CPUzWhat does this mean for AMD and the only 6-core shipping today? Since Intel’s still projecting Q2/2010 for the server part, AMD has a decent opportunity to grow market share for Istanbul. Intel’s biggest rival will be itself – facing a wildly growing number of SKU’s in across its i-line from i5, i7, i8 and i9 “families” with multiple speed and feature variants. Clearly, the non-HT version would stand as a direct competitor to Istanbul’s native 6-core SKUs. Likewise, Istanbul may be no match for the 6-core Nehalem with HT and “turbo core” feature set.

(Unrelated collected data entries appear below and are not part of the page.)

import Literature.MathematicalPhysics.QuantumFieldTheory.YangMillsOS

/-!
# Lead c3 certificate: `IsYangMillsFor` is idle in `stub_thresholdUniformity` of `Lines/birth.lean`

With `c ≡ 0` every smeared lattice field vanishes identically, so the vacuum-only datum inhabits
`IsYangMillsFor r sch T` for EVERY `(a, β, L)`; since `HasLatticeMassGap` and the pair-uniform threshold
clause read `sch` only through `(a, β, L)`, the stub is equivalent to a `T`-free statement about Wilson
lattice gauge theory at an arbitrary real coupling sequence.
-/

noncomputable section

open scoped SchwartzMap
open MeasureTheory Filter Topology
open Literature.MathematicalPhysics.AQFT Literature.MathematicalPhysics.QuantumLattice
open Literature.MathematicalPhysics.QuantumFieldTheory

namespace Summit.QuantumFields.YangMills.Cruxes.GapToContinuum.BirthC3

variable {G : Type} [Group G] [TopologicalSpace G] [IsTopologicalGroup G] [CompactSpace G]
  [MeasurableSpace G] [BorelSpace G]

/-- The scheme `sch` with its renormalisations switched off (`c ≡ 0`, `m ≡ 0`): same `(a, β, L)`. -/
def switchOff (sch : SpeciesScheme (YMSpecies G)) : SpeciesScheme (YMSpecies G) where
  a := sch.a
  a_pos := sch.a_pos
  tendsto_a := sch.tendsto_a
  β := sch.β
  L := sch.L
  tendsto_L := sch.tendsto_L
  c := fun _ _ => 0
  m := fun _ _ => 0

/-- With `c ≡ 0` the vacuum-only datum IS "Yang–Mills along `sch`" — for every `(a, β, L)`. -/
theorem isYangMillsFor_vacuum_of_c_eq_zero (r : LatticeRep G) (sch : SpeciesScheme (YMSpecies G))
    (hc : ∀ s k, sch.c s k = 0) : IsYangMillsFor r sch (OSData.vacuum (YMSpecies G) 4) := by
  intro n hn σ f F _ _
  have hS : (OSData.vacuum (YMSpecies G) 4).schwinger n σ F = 0 := by
    simp [OSData.vacuum, LabelledSchwingerFamily.trivial_of_ne_zero (YMSpecies G) hn]
  rw [hS]
  refine tendsto_const_nhds.congr' (Eventually.of_forall fun k => ?_)
  show (0 : ℂ) = ((latticeSchwinger r.ρ sch (fun s => s.F) k n σ f : ℝ) : ℂ)
  obtain ⟨j, rfl⟩ := Nat.exists_eq_succ_of_ne_zero hn
  simp [latticeSchwinger, smearedLatticeField, hc]

/-- `HasLatticeMassGap` does not read the renormalisations. -/
theorem hasLatticeMassGap_switchOff_iff (r : LatticeRep G) (sch : SpeciesScheme (YMSpecies G)) (Δ : ℝ) :
    HasLatticeMassGap r (switchOff sch) Δ ↔ HasLatticeMassGap r sch Δ := Iff.rfl

/-- The pair-uniform threshold clause (conclusion of `stub_thresholdUniformity`), as a predicate. -/
def UniformThreshold (r : LatticeRep G) (sch : SpeciesScheme (YMSpecies G)) (Δ : ℝ) : Prop :=
  ∃ k₀ : ℕ, ∀ A B : YMSpecies G, ∃ C : ℝ, ∀ k : ℕ, k₀ ≤ k → ∀ S : ℕ, sch.L k ≤ S →
    ∀ n : ℕ, n ≤ S →
      |latticeConnectedCorr r.ρ (sch.β k) (2 * S + 1) A.F B.F n| ≤
        C * Real.exp (-(Δ * (sch.a k * n)))

/-- **`stub_thresholdUniformity` (at fixed `G`) is equivalent to the `T`-free lattice statement**
`∀ r sch Δ, 0 < Δ → HasLatticeMassGap r sch Δ → UniformThreshold r sch Δ`: the hypothesis
`IsYangMillsFor r sch T` is idle (inhabited by the vacuum datum after switching the renormalisations off,
which changes neither the hypothesis nor the conclusion). -/
theorem stub_thresholdUniformity_iff_latticeOnly :
    (∀ (r : LatticeRep G) (sch : SpeciesScheme (YMSpecies G)) (T : OSData (YMSpecies G) 4) (Δ : ℝ),
        0 < Δ → IsYangMillsFor r sch T → HasLatticeMassGap r sch Δ → UniformThreshold r sch Δ) ↔
      ∀ (r : LatticeRep G) (sch : SpeciesScheme (YMSpecies G)) (Δ : ℝ),
        0 < Δ → HasLatticeMassGap r sch Δ → UniformThreshold r sch Δ := by
  constructor
  · intro h r sch Δ hΔ hgap
    exact h r (switchOff sch) (OSData.vacuum _ 4) Δ hΔ
      (isYangMillsFor_vacuum_of_c_eq_zero r _ fun _ _ => rfl) hgap
  · intro h r sch T Δ hΔ _ hgap
    exact h r sch Δ hΔ hgap

end Summit.QuantumFields.YangMills.Cruxes.GapToContinuum.BirthC3

end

However, with an 8-core “Beckton” Nehalem variant on the horizon, it might be hard to understand just where the Gulftown fits in Intel’s picture. Intel faces a serious production issue, filling fab capacity with 4-core, 6-core and 8-core processors, each with speed, power, socket and HT variants from which to supply high-speed, high-power SKUs and lower-speed, low-power SKUs for 1P, 2P and 4P+ destinations. Doing the simple math with 3 SKU’s per part Intel would be offering the market a minimum of 18 base parts according to their current marketing strategy: 9 with HT/turbo, 9 without HT/turbo. For socket LGA-1366, this could easily mean 40+ SKUs with 1xQPI and 2xQPI variants included (up from 23).

SOLORI’s take: Intel will have to create some interesting “crippling or pricing tricks” to keep Gulftown from canibalizing the Gainstown market. If they follow their “normal” play book, we prodict the next 10-months will play out like this:

  1. Initially there will be no 8-core product for 1P and 2P systems (LGA-1366), allowing for artificially high margins on the 8-core EX chip (LGA-1567), slowing the enevitable canibalization of the 4-core/2P market, and easing production burdens;
  2. Intel will silently and abruptly kill Itanium in favor of “hyper-scale” Nehalem-EX variants;
  3. Gulftown will remain high-power (90-130W TDP) and be positioned against AMD’s G34 systems and Magny-Cours – plotting 12-core against 12-thread;
  4. Intel creates a “socket refresh” (LGA-1566?) to enable “inexpensive” 2P-4P platforms from its Gulftown/Beckton line-up in 2H/2010 (ostensibly to maintain parity with G34) without hurting EX;
  5. Revised, lower-power variants of Gainstown will be positioned against AMD’s C32 target market;
  6. Intel will cut SKUs in favor of higher margins, increasing speed and features for “same dollar” cost;
  7. Non-HT parts will begin to disappear in 4-core configurations completely;
  8. Intel’s AES enhancements in Gulftown will allow it to further differentiate itself in storage and security markets;

It would be a mistake for Intel to continue growing SKU count or provide too much overlap between 4-core HT and 6-core non-HT offerings. If purchasing trends soften in 4Q/09 and remain (relatively) flat through 2Q/10, Intel will benefit from a leaner, well differentiated line-up. AMD has already announced a “leaner” plan for G34/C32. If all goes well at the fabs, 1H/2010 will be a good ole fashioned street fight between blue and green.